Results (on GTX 480, x86_64 linux, CUDA 3.2, drivers 260.19.21): For kernelA called back to back a number of times, the idle time gaps are only ~2.3 microseconds. I get the same value in the full app.
When using cudaMemcpy, I get the following gap times (in microseconds) for various values of N 1 through 20.
$ ./bmark_run.sh 50 0 Running sequence of gpu idle time gap measurements with delay=50 and flag=0 1 25.504 2 25.536 3 25.728 4 25.344 5 25.856 6 25.536 7 25.76 8 25.536 9 25.6 10 25.504 11 25.984 12 25.632 13 25.568 14 25.632 15 25.6 16 25.632 17 25.728 18 25.504 19 25.536 20 25.632
A constant 25.5 microseconds - not bad.
When using cudaThreadSynchronize, there is an interesting behavior. As N is increased, the idle time gap increases as well.
$ ./bmark_run.sh 50 1 Running sequence of gpu idle time gap measurements with delay=50 and flag=1 1 18.752 2 21.792 3 24.512 4 26.784 5 29.44 6 32.064 7 34.176 8 36.544 9 40.352 10 43.136 11 44.832 12 47.84 13 50.752 14 53.184 15 54.976 16 57.344 17 59.136 18 61.504 19 65.824 20 67.392
It starts below 20 microseconds, nice! But then goes up to 67 when syncing after launching 20 kernels, ouch!
Not shown here are a bunch of other tests I ran using different delay factors to make the kernels take longer. The idle time gaps seemed to remain rock solid stable at the shown values, no matter how long (even 1ms+) each kernel execution lasted.
If you want to run the benchmark yourself, be my guest. I’m attaching the files necessary. Just compile the test program
nvcc -o test_cudathreadsync test_cudathreadsync.cu
then, run the bmark_run.sh script as I show above. You need to have python and numpy installed for the analysis to work.
Has anyone else looked deeply into the performance considerations when transferring small flag values device->host? What is the best method you have come up with? Any ideas why CUDA is so slow at this?

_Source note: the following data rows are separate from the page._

/-! ## §1. FILE 4 §1–§3 over a generic domain family: mixed-radii `HOrbit`, HERED modulo a fine transformation, HERED from axiality -/

/-- ★ **MIXED-RADII `HOrbit` OVER A GENERIC DOMAIN FAMILY** (g2 FILE 4 §1 with `domAltOfRecord ↦ dom`): for `V ∈ dom k`, `j < k ≤ K`, the level-`(j+1)` minimiser of record at the
cut-off's radius `ν.εreg` over `Ū^{j+1}(U_k^{(εbg)} V)` lies in the residual orbit of `U_k^{(εbg)} V` — from `hres`, `huniq` at `εbg`, the (8)-row at `ν.εreg`, `0 ≤ εreg ≤ εbg`.
[cite: Balaban1985Variational, Thm 1 (6) and (8) p.279; Balaban1987RG1, (1.1)–(1.2) p.260 and (2.3) p.265] -/
theorem orbitRel_Uk_UkSucc_iter_of_thm1_εbg_of_reg8_on (ν : Stage7Numerics) (εbg : ℝ) (K : ℕ) {dom : (k : ℕ) → Set (GaugeField (F.P K) k (SU N))}
    (hres : ∀ k, k ≤ K → HRestrict F N εbg K k (dom k))
    (huniq : ∀ k, k ≤ K → ∀ V ∈ dom k, ∀ j < k,
      UniqueUkOrbit F N K (j + 1) εbg (Averaging.iter (avOfRecord F N K) (j + 1) (Uk F N K k εbg V)))
    (hreg8 : ∀ k, k ≤ K → ∀ V ∈ dom k, Uk F N K k εbg V ∈ bgReg F N K k ν.εreg) (hle : ν.εreg ≤ εbg) (hεreg : 0 ≤ ν.εreg) :
    ∀ k, k ≤ K → ∀ V ∈ dom k, ∀ j < k,
      OrbitRel (j + 1) (Uk F N K k εbg V)
        (Uk F N K (j + 1) ν.εreg (Averaging.iter (avOfRecord F N K) (j + 1) (Uk F N K k εbg V))) := by
  intro k hk V hV j hj
  have hB := hres k hk V hV j hj
  have hmem : Uk F N K k εbg V ∈ bgReg F N K (j + 1) ν.εreg := bgReg_anti_level (by omega) hεreg (hreg8 k hk V hV)
  have hBε := isBackground_of_le_of_mem hle hB hmem
  exact uniqueUkOrbit_of_le_of_isBackground_mem hle hB hmem (huniq k hk V hV j hj) _ _ hBε (isBackground_Uk ⟨_, hBε⟩)



/-- ★★ **HERED MODULO A FINE TRANSFORMATION**: for `V ∈ domAlt_k`, `j < k ≤ K`, the critical configuration of record over the background's `(j+1)`-average is the background's
`j`-average UP TO a level-`j` gauge transformation `s` trivial at the block centres: `critCfgOfRecord ν K j (Ū^{j+1}(U_k V)) = (Ū^j(U_k V))^s`, `s (emb y) = 1` (`s = r↾T^{(j)}` for the
residual `r` of §1, by `M^j(U^r) = (M^j U)^{r↾T^{(j)}}`).  This is the EXACT content the bare-choice record gives; `s = 1` is what HERED asks.
[cite: Balaban1987RG1, (2.3) p.265 and (1.1) p.260; Balaban1985Variational, Thm 1 (6) p.279; Balaban1985Averaging, (11) p.19] -/
theorem hered_mod_fine_of_thm1_εbg_of_reg8_on (ν : Stage7Numerics) (εbg : ℝ) (K : ℕ) {dom : (k : ℕ) → Set (GaugeField (F.P K) k (SU N))}
    (hres : ∀ k, k ≤ K → HRestrict F N εbg K k (dom k))
    (huniq : ∀ k, k ≤ K → ∀ V ∈ dom k, ∀ j < k,
      UniqueUkOrbit F N K (j + 1) εbg (Averaging.iter (avOfRecord F N K) (j + 1) (Uk F N K k εbg V)))
    (hreg8 : ∀ k, k ≤ K → ∀ V ∈ dom k, Uk F N K k εbg V ∈ bgReg F N K k ν.εreg) (hle : ν.εreg ≤ εbg) (hεreg : 0 ≤ ν.εreg) :
    ∀ k, k ≤ K → ∀ V ∈ dom k, ∀ j < k, ∃ s : GaugeTransf (F.P K) j (SU N), (∀ y : Site (F.P K) (j + 1), s (emb y) = 1) ∧
      critCfgOfRecord F N ν K j (Averaging.iter (avOfRecord F N K) (j + 1) (Uk F N K k εbg V)) =
        gaugeAct s (Averaging.iter (avOfRecord F N K) j (Uk F N K k εbg V)) := by
  intro k hk V hV j hj
  obtain ⟨r, hr, hEq⟩ := orbitRel_Uk_UkSucc_iter_of_thm1_εbg_of_reg8_on ν εbg K hres huniq hreg8 hle hεreg k hk V hV j hj
  have hj' : j ≤ (F.P K).m + (F.P K).K := (Nat.le_succ j).trans (succ_le_range_of_le_of_lt (F := F) hk hj)
  refine ⟨toMS r j, fun y => hr y, ?_⟩
  rw [critCfgOfRecord_def, hEq, iter_gaugeAct (avOfRecord F N K) r _ j hj']



/-- ★★ **HERED FROM AXIALITY OF BOTH SIDES**: if, for a contour system `cd` at level `j`, both the background's `j`-average `Ū^j(U_k V)` and the critical configuration of record over
`Ū^{j+1}(U_k V)` are in the block axial gauge `AxialGauge cd`, then they are EQUAL — §2's fine `s` relates two axial configurations, so it is `1` (n09-w2 g2's
`gaugeAct_eq_self_of_fine_of_axialGauge`). [cite: Balaban1987RG1, (2.2)–(2.3) p.265; Balaban1985RegularSpaces, (1.15) p.78; Balaban1985Variational, Thm 1 (6) p.279] -/
theorem hered_of_axial_of_thm1_εbg_of_reg8_on (ν : Stage7Numerics) (εbg : ℝ) (K : ℕ) {dom : (k : ℕ) → Set (GaugeField (F.P K) k (SU N))}
    (hres : ∀ k, k ≤ K → HRestrict F N εbg K k (dom k))
    (huniq : ∀ k, k ≤ K → ∀ V ∈ dom k, ∀ j < k,
      UniqueUkOrbit F N K (j + 1) εbg (Averaging.iter (avOfRecord F N K) (j + 1) (Uk F N K k εbg V)))
    (hreg8 : ∀ k, k ≤ K → ∀ V ∈ dom k, Uk F N K k εbg V ∈ bgReg F N K k ν.εreg) (hle : ν.εreg ≤ εbg) (hεreg : 0 ≤ ν.εreg)
    {k : ℕ} (hk : k ≤ K) {V : GaugeField (F.P K) k (SU N)} (hV : V ∈ dom k) {j : ℕ} (hj : j < k) (cd : ContourData (F.P K) j (SU N))
    (haxbg : AxialGauge cd (Averaging.iter (avOfRecord F N K) j (Uk F N K k εbg V)))
    (haxcrit : AxialGauge cd (critCfgOfRecord F N ν K j (Averaging.iter (avOfRecord F N K) (j + 1) (Uk F N K k εbg V)))) :
    critCfgOfRecord F N ν K j (Averaging.iter (avOfRecord F N K) (j + 1) (Uk F N K k εbg V)) = Averaging.iter (avOfRecord F N K) j (Uk F N K k εbg V) := by
  obtain ⟨s, hs, hEq⟩ := hered_mod_fine_of_thm1_εbg_of_reg8_on ν εbg K hres huniq hreg8 hle hεreg k hk V hV j hj
  rw [hEq] at haxcrit ⊢
  exact gaugeAct_eq_self_of_fine_of_axialGauge cd haxbg hs haxcrit

/-- ★★★ **dag-n09-w3's BINDER `hher` VERBATIM** (`…FluctNesting.chiβ13_iterUk_eq_one_of_critCfg_hered` ∕ `…_of_regSets_of_critCfg_hered`, generic `dom`, `ε := εbg`)
**FROM THE [B11] ×3 PACKAGE AT `εbg`, THE (8)-MEMBERSHIP CLAUSE, `0 ≤ εreg ≤ εbg`, AND HIERARCHICAL AXIALITY**: if for contour systems `cd j` (e.g. node00-def-B's
`contourOfRecord F N K j`) every partial average `Ū^j(U_k V)` of the background of a small field is `cd j`-axial (the background is chosen in the HIERARCHICAL axial gauge — def-R∕def-T's
re-point) and the record's critical configuration is `cd j`-axial over those averages (n09-w2 g2's convention `hax` on the solvable set), then HERED holds.  CONDITIONAL on every displayed
hypothesis; at the bare-choice record the two axialities FAIL by design (located, not a defect of print). [cite: Balaban1987RG1, (2.3) p.265, (1.1)–(1.2) p.260; Balaban1985Variational, Thm 1 (6) and (8) p.279; Balaban1985RegularSpaces, (1.15) p.78] -/
theorem hher_of_hierAxial_of_thm1_εbg_of_reg8_on (ν : Stage7Numerics) (εbg : ℝ) (K : ℕ) {dom : (k : ℕ) → Set (GaugeField (F.P K) k (SU N))} (cd : (j : ℕ) → ContourData (F.P K) j (SU N))
    (hres : ∀ k, k ≤ K → HRestrict F N εbg K k (dom k))
    (huniq : ∀ k, k ≤ K → ∀ V ∈ dom k, ∀ j < k,
      UniqueUkOrbit F N K (j + 1) εbg (Averaging.iter (avOfRecord F N K) (j + 1) (Uk F N K k εbg V)))
    (hreg8 : ∀ k, k ≤ K → ∀ V ∈ dom k, Uk F N K k εbg V ∈ bgReg F N K k ν.εreg) (hle : ν.εreg ≤ εbg) (hεreg : 0 ≤ ν.εreg)
    (haxbg : ∀ k, k ≤ K → ∀ V ∈ dom k, ∀ j < k, AxialGauge (cd j) (Averaging.iter (avOfRecord F N K) j (Uk F N K k εbg V)))
    (haxcrit : ∀ k, k ≤ K → ∀ V ∈ dom k, ∀ j < k,
      AxialGauge (cd j) (critCfgOfRecord F N ν K j (Averaging.iter (avOfRecord F N K) (j + 1) (Uk F N K k εbg V)))) :
    ∀ k, k ≤ K → ∀ V ∈ dom k, ∀ j < k,
      critCfgOfRecord F N ν K j (Averaging.iter (avOfRecord F N K) (j + 1) (Uk F N K k εbg V)) = Averaging.iter (avOfRecord F N K) j (Uk F N K k εbg V) :=
  fun k hk V hV j hj => hered_of_axial_of_thm1_εbg_of_reg8_on ν εbg K hres huniq hreg8 hle hεreg hk hV hj (cd j) (haxbg k hk V hV j hj) (haxcrit k hk V hV j hj)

Surly, I don’t expect the gap to be 0 - but the results where cudaThreadSynchronize inserts an increasingly large gap are worrisome. It is really illustrative to load up computeprof and display the timeline to look at these results (sorry, too lazy to post a screen capture). The idle time gap shows up as a space between the end of the last call of kernelA and the start of kernelB. From the async kernel launches, the cudaThreadSynchronize() would have been called on the timeline shortly after the start of the first kernelA, and then the host would be spin waiting for the last one to finish… which makes it puzzling why the gap between that and the start of the kernelB gets longer and longer.
Anyways, enough musing, maybe someone here can point out something that I missed, or has already figured out the solution.
– P.S., if the name looks familiar, you aren’t mistaken. I had to create a new account because I couldn’t get into the old one and the associated e-mail address was deleted long ago :(
test_cudathreadsync.tar.gz (1.8 KB)